Tutorial Timothy J. Giese¹, and Darrin M. York¹

¹Laboratory for Biomolecular Simulation Research, Institute

for Quantitative Biomedicine and Department of Chemistry and Chemical

Biology, Rutgers University, Piscataway, NJ 08854, USA

Learning objectives

Understand how to use the sander’s NMR restraint module to perform umbrella sampling
Learn how to generate initial structures for each umbrella window

Relevant literature

The simplest way to perform umbrella sampling within sander is via the “NMR restraint” functionality documented in chapter 30 of the Amber manual (NMR refinement).

Tutorial

Modifying the mdin file 

To activate the the usage of NMR restraints, set nmropt=1 in the &cntrl section of the mdin file.

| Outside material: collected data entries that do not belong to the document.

/-! ## §1  The Faddeev–Popov unity (p. 314) for the gauge fixing function 𝒢 of (4.4.1) -/

omit [FiniteDimensional ℝ EA] [MeasurableSpace EA] [BorelSpace EA] in
/-- **The Faddeev–Popov unity**, p. 314 [PDF 16], verbatim: *"We use a variant of the Faddeev-Popov procedure and insert the factor 1
in the integrand (5.1.5), expressed as 1 = Z_k⁻¹∫dλδ(Q′_kλ)𝒢(∂*A − Δλ)"* — for the gauge fixing function 𝒢 of (4.4.1) (p11's `calG`;
λ-integral = the integral over `N(Q′)` for its Lebesgue measure, [6I] (1.40)), `∫_{N(Q′)} 𝒢(∂*(A + ∂μ))dμ = 1` for EVERY field `A`
(so `Z_k = 1` here): `𝒢(∂*(A + ∂μ)) = c_R⁻¹exp(−½‖R∂*A + Δμ‖²)` (`calG_eq`, `∂*∂μ = Δμ`, `RΔμ = Δμ`), `R∂*A = Δμ₀` with `μ₀ ∈ N(Q′)`,
and the Lebesgue measure of `N(Q′)` is translation invariant (input «Δ > 0 on N(Q′)» `hL`, [6I] p. 25, for `c_R > 0`).
[cite: BalabanImbrieJaffe1985, (5.1.7) p.314] -/
theorem fp_unity (hL : ∀ l : ES, D.Qp l = 0 → D.lap l = 0 → l = 0) {grad : ES →ₗ[ℝ] EA} (hg : D.GaugeStructure grad) (A : EA) :
    ∫ μ : D.kerQp, calG D (D.dstar (A + grad (μ : ES))) = 1 := by
  obtain ⟨l0, hl0, hl0eq⟩ : ∃ l ∈ D.kerQp, D.lap l = D.projR (D.dstar A) :=
    Submodule.mem_map.mp (D.gaugeRange.starProjection_apply_mem (D.dstar A))
  set L0 : D.kerQp := ⟨l0, hl0⟩ with hL0
  have hpt : ∀ μ : D.kerQp, calG D (D.dstar (A + grad (μ : ES))) =
      (cR D)⁻¹ * Real.exp (-(1 / 2 : ℝ) * ‖D.lap ((L0 + μ : D.kerQp) : ES)‖ ^ 2) := by
    intro μ
    rw [calG_eq, map_add, hg.dstar_grad, map_add, D.projR_lap_of_mem ((D.mem_kerQp).mp μ.2), ← hl0eq, Submodule.coe_add,
      map_add]
  simp_rw [hpt]
  rw [integral_const_mul]
  have htr := integral_add_left_eq_self (μ := (volume : Measure D.kerQp))
    (fun l : D.kerQp => Real.exp (-(1 / 2 : ℝ) * ‖D.lap (l : ES)‖ ^ 2)) L0
  rw [htr]
  exact inv_mul_cancel₀ (cR_pos D hL).ne'

omit [FiniteDimensional ℝ EA] [MeasurableSpace EA] [BorelSpace EA] in
/-- **The λ-integral of the Landau weight over a gauge orbit**: `∫_{N(Q′)} 𝒢(∂*(A + ∂μ))exp(−½‖∂(A + ∂μ)‖²)dμ = exp(−½‖∂A‖²)` (the F–P
unity and the gauge invariance `∂∂μ = 0` of `‖∂A‖²` — the step *"Making the gauge transformation A → A + ∂λ … on account of the δ
function yields …"* of (5.1.8)). [cite: BalabanImbrieJaffe1985, (5.1.8) p.314] -/
theorem integral_weight_orbit (hL : ∀ l : ES, D.Qp l = 0 → D.lap l = 0 → l = 0) {grad : ES →ₗ[ℝ] EA} (hg : D.GaugeStructure grad)
    (A : EA) : ∫ μ : D.kerQp, weight D (A + grad (μ : ES)) = Real.exp (-(1 / 2 : ℝ) * ‖D.curl A‖ ^ 2) := by
  have hpt : ∀ μ : D.kerQp, weight D (A + grad (μ : ES)) =
      calG D (D.dstar (A + grad (μ : ES))) * Real.exp (-(1 / 2 : ℝ) * ‖D.curl A‖ ^ 2) := by
    intro μ
    have hc : D.curl (A + grad (μ : ES)) = D.curl A := by rw [map_add, hg.curl_grad, add_zero]
    rw [weight, hc]
  simp_rw [hpt]
  rw [integral_mul_const, fp_unity D hL hg A, one_mul]

/-! ## §2  The gauge function under gauge transformations: `δ_{k,Ax}(A + ∂λ)` picks the axial representative -/

omit [FiniteDimensional ℝ EA] [MeasurableSpace EA] [BorelSpace EA] [FiniteDimensional ℝ ES] [MeasurableSpace ES] [BorelSpace ES] in
/-- `λ(X + ∂μ) = λ(X) − μ` for `μ ∈ N(Q′)` (uniqueness of the solution of `δ(Q′_kλ)δ_{k,Ax}(A + ∂λ)`, (5.1.13)).
[cite: BalabanImbrieJaffe1985, (5.1.13) p.315] -/
theorem lam_add_grad {grad : ES →ₗ[ℝ] EA} (Ax : Submodule ℝ EA) (lam : EA →ₗ[ℝ] ES)
    (hlamQ : ∀ A : EA, D.Qp (lam A) = 0) (hlamAx : ∀ A : EA, A + grad (lam A) ∈ Ax)
    (hlamU : ∀ (A : EA) (μ : ES), D.Qp μ = 0 → A + grad μ ∈ Ax → μ = lam A)
    (X : EA) {μ : ES} (hμ : D.Qp μ = 0) : lam (X + grad μ) = lam X - μ := by
  symm
  apply hlamU
  · rw [map_sub, hlamQ, hμ, sub_zero]
  · have : X + grad μ + grad (lam X - μ) = X + grad (lam X) := by rw [map_sub]; abel
    rw [this]
    exact hlamAx X

omit [FiniteDimensional ℝ EA] [MeasurableSpace EA] [BorelSpace EA] [FiniteDimensional ℝ ES] [MeasurableSpace ES] [BorelSpace ES] in
/-- **`∫dλ δ(Q′_kλ)δ_{k,Ax}(A + ∂λ)(A + ∂λ)` evaluates to the axial representative, which is gauge invariant along `N(Q′)`**:
`(X + ∂μ) + ∂λ(X + ∂μ) = X + ∂λ(X)` for `μ ∈ N(Q′)` (the evaluation *"Using this value of λ = λ(A), we have … (A + ∂λ(A))"*, p. 314).
[cite: BalabanImbrieJaffe1985, (5.1.9) p.314] -/
theorem axialRep_add_grad {grad : ES →ₗ[ℝ] EA} (Ax : Submodule ℝ EA) (lam : EA →ₗ[ℝ] ES)
    (hlamQ : ∀ A : EA, D.Qp (lam A) = 0) (hlamAx : ∀ A : EA, A + grad (lam A) ∈ Ax)
    (hlamU : ∀ (A : EA) (μ : ES), D.Qp μ = 0 → A + grad μ ∈ Ax → μ = lam A)
    (X : EA) {μ : ES} (hμ : D.Qp μ = 0) : X + grad μ + grad (lam (X + grad μ)) = X + grad (lam X) := by
  rw [lam_add_grad D Ax lam hlamQ hlamAx hlamU X hμ, map_sub]
  abel

omit [FiniteDimensional ℝ EA] [MeasurableSpace EA] [BorelSpace EA] [FiniteDimensional ℝ ES] [MeasurableSpace ES] [BorelSpace ES] in
/-- An axial field is its own representative: `λ(w) = 0` for `w ∈ Ax` (uniqueness with `μ = 0`).
[cite: BalabanImbrieJaffe1985, (5.1.13) p.315] -/
theorem lam_eq_zero_of_mem {grad : ES →ₗ[ℝ] EA} (Ax : Submodule ℝ EA) (lam : EA →ₗ[ℝ] ES)
    (hlamU : ∀ (A : EA) (μ : ES), D.Qp μ = 0 → A + grad μ ∈ Ax → μ = lam A) {w : EA} (hw : w ∈ Ax) : lam w = 0 :=
  (hlamU w 0 (map_zero _) (by rw [map_zero, add_zero]; exact hw)).symm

One must provide the name of the file defining the restraints (the disang file) and the name of a file where the reaction coordinate values will be written during the simulation (the dumpave file). Furthermore, one should specify the frequency used to write to the dumpave file (the DUMPFREQ parameter).

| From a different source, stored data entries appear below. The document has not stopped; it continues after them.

/-
Copyright (c) 2026 the pub-hodgecm-mathlib formalisation cell (harness21).  Prover seat hodgecm-mathlib-K2Liu-p01 (g5): Track B «K2-LIT»,
#184♮ = hLiu418 = stmt-HodgeConjecture-24832, road `K2_Liu`, socket #41, ROAD Φ organ Φ8a (B) «modulus of `P_Δ(F_v)` on `N_Δ(F_v)`», brick 2.
-/
import Summits.HodgeConjecture.HodgeConjecture.Theorems.K2LiuLocalIntertwiningProperty   -- ★ Φ8a (A): `isLocalSiegelSection_localIntertwining_of_modulus`, Levi algebra
import Summits.HodgeConjecture.HodgeConjecture.Theorems.K2LiuLocalMatrixHaarChar          -- ★ Φ8a (B) brick 1: `addEquivAddHaarChar_matrix_mulLeft∕_mulRight`
import Literature.NumberTheory.GelbartRogawski1991.LocalDoubledUnitaryBigCellValue         -- ★ `conjLocal_conjLocal'`, `gramS_map_conj`, `gramS_transpose`
import HarnessLib

/-!
# Crux `HLiu418`, road `K2_Liu`, socket #41, organ Φ8a (B) brick 2: THE MODULE OF `t ↦ A t D⁻¹` ON `Skew_{T₀}(E ⊗ F_v)` IS `|det A|_v^{n}`
# (the «square root» `Skew ⊕ δ·Skew = M_n(E ⊗ F_v)`)

Cell `hodgecm-mathlib`, crux item hLiu418 = `stmt-HodgeConjecture-24832`; squad K2 ∕ K2Liu; prover K2Liu-p01 (g5).  THEOREMS ONLY (no `def`,
no `instance`, no notation, no named-fact hypothesis, no `sorry`); lane `--supports stmt-HodgeConjecture-24832` (count-neutral helper).
Consumer: brick 3 `K2LiuUnipDeltaConjugationModulus` (Haar transport `N_Δ(F_v) ≃ₜ Skew`, the modulus `|det_Δ q|_v^{n}` of `Ad(q)` on `N_Δ(F_v)`, and the
unconditional local intertwining property).

THE MATHEMATICS ([WeilBNT1967, Ch. I §2]; [HarrisKudlaSweet1996, §1 (1.11)–(1.12)]).  `R = E ⊗ F_v = Π_{w ∣ v} E_w`, `σ = c ⊗ 1`, `T = T₀ ⊗ 1`;
`Skew = {t ∈ M_n(R) : σ(t)ᵀ T + T t = 0}` (the coordinate space of `N_Δ(F_v)`, ★ `nElem`, ★ `K2LiuUnipDeltaLocalCoordinates`); for `q ∈ P_Δ(F_v)` with adapted
blocks `A, D`, `Ad(q)` acts on it by `t ↦ A t D⁻¹` (★ `blkB_matA_conj_nElem`).
* §1 the involution `ι X = −T⁻¹ σ(X)ᵀ T` of `M_n(R)` (`Skew = {ι = id}`; `ι(a X) = σ(a) ι X`, `ι² = id` by ★ `conjLocal_conjLocal'`, `σ(T) = T = Tᵀ`) and the «SQUARE ROOT»
  decomposition `(s₁, s₂) ↦ s₁ + δ s₂ : Skew × Skew ≃ₜ+ M_n(R)` (`σ(δ) = −δ`; inverse `X ↦ (½(X + ιX), ½δ⁻¹(X − ιX))`), for ANY additive subgroup `S`
  with `S = Skew` as a set (`hS`) — no new definition.
* §2 **`addEquivAddHaarChar_skew_conj`: `χ(t ↦ A t D⁻¹ on Skew) = |det A|_v^{n} = |det_Δ q|_v^{n}`**, `|x|_v = Π_w ‖x_w‖_w`: the decomposition intertwines
  `(L, L)` with `X ↦ A X D⁻¹` on `M_n(R)`, so by ★ `K2E5HaarCharProduct.addEquivAddHaarChar_eq_mul_of_prod` and ★ brick 1 `K2LiuLocalMatrixHaarChar`,
  `χ(L)² = |det A|_v^{n}·|det D⁻¹|_v^{n}`, while `σ(det A)·det D = 1` (★ `map_det_blkA_mul_det_blkD`) and the isometry `E_{c⁻¹w} → E_w`
  (★ `norm_galAdicCompletionMap`) give `|det D⁻¹|_v = |det A|_v`.
HONEST LABEL.  Count-neutral helper; it retires nothing by itself: `HC_CM` is proved only modulo the 7 printed citations (2 remaining named inputs:
hLiu418 = `stmt-HodgeConjecture-24832`, h413 = `stmt-HodgeConjecture-24833`) until rung 0 closes.

## References
* [WeilBNT1967] A. Weil, *Basic Number Theory* (1967): Ch. I §2 (module of an automorphism; Prop. 2 Cor. 3; products).
* [HarrisKudlaSweet1996] M. Harris, S. Kudla, W. J. Sweet, J. AMS 9 (1996): §1 (1.11)–(1.15) (`P_Δ = M_Δ N_Δ`, `N_Δ ≅ Herm_n`), §6 (6.14).
-/

set_option autoImplicit false
set_option linter.dupNamespace false -- the mandated namespace repeats `HodgeConjecture.HodgeConjecture`

noncomputable section

open NumberField IsDedekindDomain Matrix MeasureTheory MeasureTheory.Measure Topology
open scoped NNReal ENNReal
open Literature.NumberTheory.GaloisRepresentations.IsNonarchimedeanLocalField
open Literature.NumberTheory.Automorphic Literature.NumberTheory.Automorphic.UnitaryGroup
open Literature.NumberTheory.GelbartRogawski1991.AdaptedBlocks
open Literature.NumberTheory.GelbartRogawski1991.UnitaryDualPair.LocalSplitting
open Literature.NumberTheory.K2Lit.LocalSiegelDoubled
open Literature.MeasureTheory.Group
open Summit.HodgeConjecture.HodgeConjecture.Cruxes.H413.K2E5HaarCharProduct
open Summit.HodgeConjecture.HodgeConjecture.Cruxes.HLiu418.K2LiuSiegelLeviWeylAlgebra
open Summit.HodgeConjecture.HodgeConjecture.Cruxes.HLiu418.K2LiuUnipDeltaLocalCoordinates
open Summit.HodgeConjecture.HodgeConjecture.Cruxes.HLiu418.K2LiuLocalSiegel
open Summit.HodgeConjecture.HodgeConjecture.Cruxes.HLiu418.K2LiuLocalIntertwiningProperty
open Summit.HodgeConjecture.HodgeConjecture.Cruxes.HLiu418.K2LiuLocalMatrixHaarChar

namespace Summit.HodgeConjecture.HodgeConjecture.Cruxes.HLiu418.K2LiuSkewConjugationHaarChar

variable (F : Type) [Field F] [NumberField F] (E : Type) [Field E] [NumberField E] [Algebra F E]
  [Algebra.IsQuadraticExtension F E] (c : E ≃ₐ[F] E)
  {δ : E} (hcδ : c δ = -δ) (hδ : δ ≠ 0) {d : F} (hd : δ * δ = algebraMap F E d)
  (v : HeightOneSpectrum (𝓞 F)) (n : ℕ) {T₀ : Matrix (Fin n) (Fin n) F} (hT₀ : T₀.IsSymm) (hT₀d : IsUnit T₀.det)
  {JD : Matrix (Fin (n + n)) (Fin (n + n)) E} (hJD : JD = (gramD F n T₀).map (algebraMap F E))

/-! ## §1 The involution `ι X = −T⁻¹ σ(X)ᵀ T` of `M_n(E ⊗ F_v)` and the decomposition `Skew ⊕ δ·Skew = M_n` -/

omit [Algebra.IsQuadraticExtension F E] in
include hT₀ in
/-- `T⁻¹` is symmetric (`T = T₀ ⊗ 1` symmetric invertible). [cite: HarrisKudlaSweet1996, §1 (1.9)] -/
theorem transpose_inv_gramS : ((gramS F E v n T₀)⁻¹)ᵀ = (gramS F E v n T₀)⁻¹ := by
  rw [Matrix.transpose_nonsing_inv, gramS_transpose F E v n hT₀]

omit [Algebra.IsQuadraticExtension F E] in
include hT₀d in
/-- `σ(T⁻¹) = T⁻¹` (`T` has entries in `F`). [cite: HarrisKudlaSweet1996, §1 (1.9)] -/
theorem map_inv_gramS : ((gramS F E v n T₀)⁻¹).map (conjLocal E c v) = (gramS F E v n T₀)⁻¹ := by
  have hT := isUnit_det_gramS' F E v n hT₀d
  refine (Matrix.inv_eq_left_inv ?_).symm
  calc ((gramS F E v n T₀)⁻¹).map (conjLocal E c v) * gramS F E v n T₀
      = ((gramS F E v n T₀)⁻¹).map (conjLocal E c v) * (gramS F E v n T₀).map (conjLocal E c v) := by rw [gramS_map_conj]
    _ = 1 := by rw [← Matrix.map_mul, Matrix.nonsing_inv_mul _ hT, Matrix.map_one _ (map_zero _) (map_one _)]

include hcδ hδ hd in
/-- `σ(σ(X)) = X` on matrices over `E ⊗ F_v` (★ `conjLocal_conjLocal'`). [cite: HarrisKudlaSweet1996, §1 (1.11)] -/
theorem map_conjLocal_map_conjLocal {ι κ : Type*} (X : Matrix ι κ (LocalRing E v)) :
    (X.map (conjLocal E c v)).map (conjLocal E c v) = X :=
  Matrix.ext fun i j => conjLocal_conjLocal' F E c hcδ hδ hd v (X i j)

omit [Algebra.IsQuadraticExtension F E] in
/-- `ι(X + Y) = ι X + ι Y`. [folklore] -/
theorem iota_add (X Y : Matrix (Fin n) (Fin n) (LocalRing E v)) :
    -((gramS F E v n T₀)⁻¹ * ((X + Y).map (conjLocal E c v))ᵀ * gramS F E v n T₀) =
      -((gramS F E v n T₀)⁻¹ * (X.map (conjLocal E c v))ᵀ * gramS F E v n T₀) +
        -((gramS F E v n T₀)⁻¹ * (Y.map (conjLocal E c v))ᵀ * gramS F E v n T₀) := by
  rw [Matrix.map_add _ (map_add _), Matrix.transpose_add, Matrix.mul_add, Matrix.add_mul, neg_add]

omit [Algebra.IsQuadraticExtension F E] in
/-- `ι(a X) = σ(a) ι X` for a scalar `a ∈ E ⊗ F_v`. [folklore] -/
theorem iota_smul (a : LocalRing E v) (X : Matrix (Fin n) (Fin n) (LocalRing E v)) :
    -((gramS F E v n T₀)⁻¹ * ((a • X).map (conjLocal E c v))ᵀ * gramS F E v n T₀) =
      conjLocal E c v a • -((gramS F E v n T₀)⁻¹ * (X.map (conjLocal E c v))ᵀ * gramS F E v n T₀) := by
  have h : (a • X).map (conjLocal E c v) = conjLocal E c v a • X.map (conjLocal E c v) := by
    ext i j
    simp only [Matrix.map_apply, Matrix.smul_apply, smul_eq_mul, map_mul]
  rw [h, Matrix.transpose_smul, Matrix.mul_smul, Matrix.smul_mul, smul_neg]

include hcδ hδ hd hT₀ hT₀d in
/-- **`ι(ι X) = X`** (`σ² = 1`, `σ(T) = T = Tᵀ`). [cite: HarrisKudlaSweet1996, §1 (1.11)] -/
theorem iota_iota (X : Matrix (Fin n) (Fin n) (LocalRing E v)) :
    -((gramS F E v n T₀)⁻¹ * ((-((gramS F E v n T₀)⁻¹ * (X.map (conjLocal E c v))ᵀ * gramS F E v n T₀)).map (conjLocal E c v))ᵀ *
        gramS F E v n T₀) = X := by
  have hT := isUnit_det_gramS' F E v n hT₀d
  rw [Matrix.map_neg _ (map_neg _), Matrix.transpose_neg, Matrix.mul_neg, Matrix.neg_mul, neg_neg, Matrix.map_mul, Matrix.map_mul,
    map_inv_gramS F E c v n hT₀d, gramS_map_conj F E c v n (T₀ := T₀), Matrix.transpose_map, map_conjLocal_map_conjLocal F E c hcδ hδ hd v,
    Matrix.transpose_mul, Matrix.transpose_mul, Matrix.transpose_transpose, gramS_transpose F E v n hT₀, transpose_inv_gramS F E v n hT₀]
  rw [show (gramS F E v n T₀)⁻¹ * (gramS F E v n T₀ * (X * (gramS F E v n T₀)⁻¹)) * gramS F E v n T₀ = X by
    rw [← Matrix.mul_assoc, Matrix.nonsing_inv_mul _ hT, Matrix.one_mul, Matrix.mul_assoc, Matrix.nonsing_inv_mul _ hT, Matrix.mul_one]]

omit [Algebra.IsQuadraticExtension F E] in
include hT₀d in
/-- **`t` is `T₀`-skew iff `ι t = t`** (`σ(t)ᵀ T + T t = 0 ⟺ t = −T⁻¹ σ(t)ᵀ T`). [cite: HarrisKudlaSweet1996, §1 (1.12)] -/
theorem skew_iff_iota_eq (t : Matrix (Fin n) (Fin n) (LocalRing E v)) :
    (t.map (conjLocal E c v))ᵀ * gramS F E v n T₀ + gramS F E v n T₀ * t = 0 ↔
      -((gramS F E v n T₀)⁻¹ * (t.map (conjLocal E c v))ᵀ * gramS F E v n T₀) = t := by
  have hT := isUnit_det_gramS' F E v n hT₀d
  constructor
  · intro h
    have h' : gramS F E v n T₀ * t = -((t.map (conjLocal E c v))ᵀ * gramS F E v n T₀) := eq_neg_of_add_eq_zero_right h
    have h'' := congrArg ((gramS F E v n T₀)⁻¹ * ·) h'
    simp only [← Matrix.mul_assoc, Matrix.nonsing_inv_mul _ hT, Matrix.one_mul, Matrix.mul_neg] at h''
    exact h''.symm
  · intro h
    have h' := congrArg (gramS F E v n T₀ * ·) h
    rw [Matrix.mul_neg, ← Matrix.mul_assoc, ← Matrix.mul_assoc, Matrix.mul_nonsing_inv _ hT, Matrix.one_mul] at h'
    rw [← h', add_neg_cancel]

include hcδ hδ hd hT₀ hT₀d in
/-- **THE «SQUARE ROOT» DECOMPOSITION `Skew ⊕ δ·Skew = M_n(E ⊗ F_v)`**: for any additive subgroup `S` of `M_n(E ⊗ F_v)` whose elements are exactly the
`T₀`-skew matrices, `(s₁, s₂) ↦ s₁ + δ s₂` is a bi-continuous additive isomorphism `S × S ≃ M_n(E ⊗ F_v)` (inverse `X ↦ (½(X + ιX), ½δ⁻¹(X − ιX))`,
`ι X = −T⁻¹ σ(X)ᵀ T`, `σ(δ) = −δ`). [cite: WeilBNT1967, Ch. I §2] [cite: HarrisKudlaSweet1996, §1 (1.11)–(1.12)] -/
theorem exists_continuousAddEquiv_skew_prod (S : AddSubgroup (Matrix (Fin n) (Fin n) (LocalRing E v)))
    (hS : ∀ t, t ∈ S ↔ (t.map (conjLocal E c v))ᵀ * gramS F E v n T₀ + gramS F E v n T₀ * t = 0) :
    ∃ Φ : (S × S) ≃ₜ+ Matrix (Fin n) (Fin n) (LocalRing E v),
      ∀ p : S × S, Φ p = (p.1 : S).1 +
        algebraMap E (LocalRing E v) δ • (p.2 : S).1 := by
  -- scalars: `δ`, `δ⁻¹`, `½` in `R = E ⊗ F_v` and their behaviour under `σ`
  set δR : LocalRing E v := algebraMap E (LocalRing E v) δ with hδR
  obtain ⟨δu, hδu⟩ : IsUnit δR := (IsUnit.mk0 δ hδ).map _
  obtain ⟨u2, hu2⟩ : IsUnit (2 : LocalRing E v) := isUnit_of_invertible 2
  set dinv : LocalRing E v := ↑δu⁻¹ with hdinv
  set e2 : LocalRing E v := ↑u2⁻¹ with he2
  have hδd : δR * dinv = 1 := by rw [← hδu, hdinv, Units.mul_inv]
  have h2e : (2 : LocalRing E v) * e2 = 1 := by rw [← hu2, he2, Units.mul_inv]
  have hσδ : conjLocal E c v δR = -δR := by rw [hδR, conjLocal_algebraMap, hcδ, map_neg]
  have hσe : conjLocal E c v e2 = e2 := by
    have h : (2 : LocalRing E v) * conjLocal E c v e2 = 1 := by
      have h' := congrArg (conjLocal E c v) h2e
      rwa [map_mul, map_ofNat, map_one] at h'
    calc conjLocal E c v e2 = e2 * ((2 : LocalRing E v) * conjLocal E c v e2) := by rw [← mul_assoc, mul_comm e2, h2e, one_mul]
      _ = e2 := by rw [h, mul_one]
  have hσd : conjLocal E c v dinv = -dinv := by
    have h : conjLocal E c v dinv * -δR = 1 := by
      rw [← hσδ, ← map_mul, mul_comm, hδd, map_one]
    calc conjLocal E c v dinv = conjLocal E c v dinv * -δR * -dinv := by rw [mul_assoc, neg_mul_neg, hδd, mul_one]
      _ = -dinv := by rw [h, one_mul]
  -- the involution `ι` and the membership criterion
  set ι : Matrix (Fin n) (Fin n) (LocalRing E v) → Matrix (Fin n) (Fin n) (LocalRing E v) :=
    fun X => -((gramS F E v n T₀)⁻¹ * (X.map (conjLocal E c v))ᵀ * gramS F E v n T₀) with hι
  have hιadd : ∀ X Y, ι (X + Y) = ι X + ι Y := fun X Y => iota_add F E c v n X Y
  have hιsmul : ∀ (a : LocalRing E v) X, ι (a • X) = conjLocal E c v a • ι X := fun a X => iota_smul F E c v n a X
  have hιι : ∀ X, ι (ι X) = X := fun X => iota_iota F E c hcδ hδ hd v n hT₀ hT₀d X
  have hιneg : ∀ X, ι (-X) = -ι X := fun X => by rw [← neg_one_smul (LocalRing E v) X, hιsmul, map_neg, map_one, neg_one_smul]
  have hιsub : ∀ X Y, ι (X - Y) = ι X - ι Y := fun X Y => by rw [sub_eq_add_neg, hιadd, hιneg, ← sub_eq_add_neg]
  have hmem : ∀ t, t ∈ S ↔ ι t = t := fun t => (hS t).trans (skew_iff_iota_eq F E c v n hT₀d t)
  have hιc : Continuous ι :=
    ((continuous_const.matrix_mul ((continuous_id.matrix_map (continuous_conjLocal E c v)).matrix_transpose)).matrix_mul
      continuous_const).neg
  -- the projections `P X = ½(X + ιX) ∈ S`, `Q X = ½δ⁻¹(X − ιX) ∈ S`
  have hP : ∀ X, e2 • (X + ι X) ∈ S := fun X => by
    rw [hmem, hιsmul, hσe, hιadd, hιι, add_comm (ι X) X]
  have hQ : ∀ X, (e2 * dinv) • (X - ι X) ∈ S := fun X => by
    rw [hmem, hιsmul, map_mul, hσe, hσd, hιsub, hιι, mul_neg, neg_smul, ← smul_neg, neg_sub]
  refine ⟨⟨⟨⟨fun p => (p.1 : S).1 + δR • (p.2 : S).1,
      fun X => (⟨e2 • (X + ι X), hP X⟩, ⟨(e2 * dinv) • (X - ι X), hQ X⟩), fun p => ?_, fun X => ?_⟩, fun p q => ?_⟩, ?_, ?_⟩, fun p => rfl⟩
  · -- left inverse: `P(s₁ + δ s₂) = s₁`, `Q(s₁ + δ s₂) = s₂`
    obtain ⟨⟨s₁, hs₁⟩, ⟨s₂, hs₂⟩⟩ := p
    have h1 : ι s₁ = s₁ := (hmem s₁).1 hs₁
    have h2 : ι s₂ = s₂ := (hmem s₂).1 hs₂
    have hιs : ι (s₁ + δR • s₂) = s₁ - δR • s₂ := by rw [hιadd, hιsmul, h1, h2, hσδ, neg_smul, sub_eq_add_neg]
    refine Prod.ext (Subtype.ext ?_) (Subtype.ext ?_)
    · show e2 • (s₁ + δR • s₂ + ι (s₁ + δR • s₂)) = s₁
      rw [hιs, show s₁ + δR • s₂ + (s₁ - δR • s₂) = (2 : LocalRing E v) • s₁ by rw [two_smul]; abel, smul_smul, mul_comm, h2e, one_smul]
    · show (e2 * dinv) • (s₁ + δR • s₂ - ι (s₁ + δR • s₂)) = s₂
      rw [hιs, show s₁ + δR • s₂ - (s₁ - δR • s₂) = ((2 : LocalRing E v) * δR) • s₂ by rw [mul_smul, two_smul]; abel, smul_smul,
        show e2 * dinv * (2 * δR) = (2 * e2) * (δR * dinv) by ring, h2e, hδd, one_mul, one_smul]
  · -- right inverse: `P X + δ Q X = X`
    show e2 • (X + ι X) + δR • ((e2 * dinv) • (X - ι X)) = X
    rw [smul_smul, show δR * (e2 * dinv) = e2 * (δR * dinv) by ring, hδd, mul_one, ← smul_add,
      show X + ι X + (X - ι X) = (2 : LocalRing E v) • X by rw [two_smul]; abel, smul_smul, mul_comm, h2e, one_smul]
  · -- additivity
    show ((p + q).1 : S).1 + δR • ((p + q).2 : S).1 =
      (p.1 : S).1 + δR • (p.2 : S).1 +
        ((q.1 : S).1 + δR • (q.2 : S).1)
    rw [Prod.fst_add, Prod.snd_add, AddSubgroup.coe_add, AddSubgroup.coe_add, smul_add]
    abel
  · -- continuity of `Φ`
    exact (continuous_subtype_val.comp continuous_fst).add ((continuous_subtype_val.comp continuous_snd).const_smul δR)
  · -- continuity of `Φ⁻¹`
    exact ((((continuous_id.add hιc).const_smul e2).subtype_mk _).prodMk (((continuous_id.sub hιc).const_smul (e2 * dinv)).subtype_mk _))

Title: Umbrella sampling example
&cntrl
   [...simulation options...]
   !
   ! Activate restraints
   !
   nmropt = 1
/
!
! Write the reaction coordinate values to the dumpave file
! every 20 steps
!
&wt type = 'DUMPFREQ', istep1 = 20, /
&wt type = 'END' /
!
! Read the restraints from a file, in this case called img.disang
!
DISANG=img.disang
!
! Write the reaction coordinate values to a file called img.dumpave
!
DUMPAVE=img.dumpave
!
! Write the summary of restraints in the mdout file
!
LISTOUT=POUT
LISTIN=POUT

Defining restraints in the disang file 

The format of the disang file, the available collective variable definitions, and the form of the biasing potential are described in section 30.1.1 of the Amber manual (Variables in the &rst namelist). Frequently asked questions regarding restraints can be found here. In brief, the biasing potential offered through the NMR restraint module is a flat-bottomed parabola with linear extensions, as depicted below.

\                            /
 \                          /
  \                        /
   -                      -
    --                  --
      ---            ---
         ------------
  ^         ^    ^         ^
  r1       r2    r3       r4

This has the mathematical form.

\[\begin{split}U(r) = \begin{cases} m1+(r-r1)*b1 & \text{if $r<r1$} \\ rk2*(r-r2)^2 & \text{if $r1<r<r2$} \\ 0 & \text{if $r2 < r < r3$} \\ rk3*(r-r3)^2 & \text{if $r3<r<r4$} \\ m4+(r-r4)*b4 & \text{if $r>r4$} \end{cases}\end{split}\]

The free parameters are r1, r2, r3, r4, rk2, rk3, whereas the m1, b1, m2, and b2 parameters are automatically chosen to preserve continuity of the energy at r1 and r4. Many analysis scripts assume that the biasing potential is purely harmonic, in which case one sets r1=-999, r4=999, r2=X, r3=X, rk2=K, rk3=K where X and K are the position of the harmonic minimum and the harmonic prefactor, respectively.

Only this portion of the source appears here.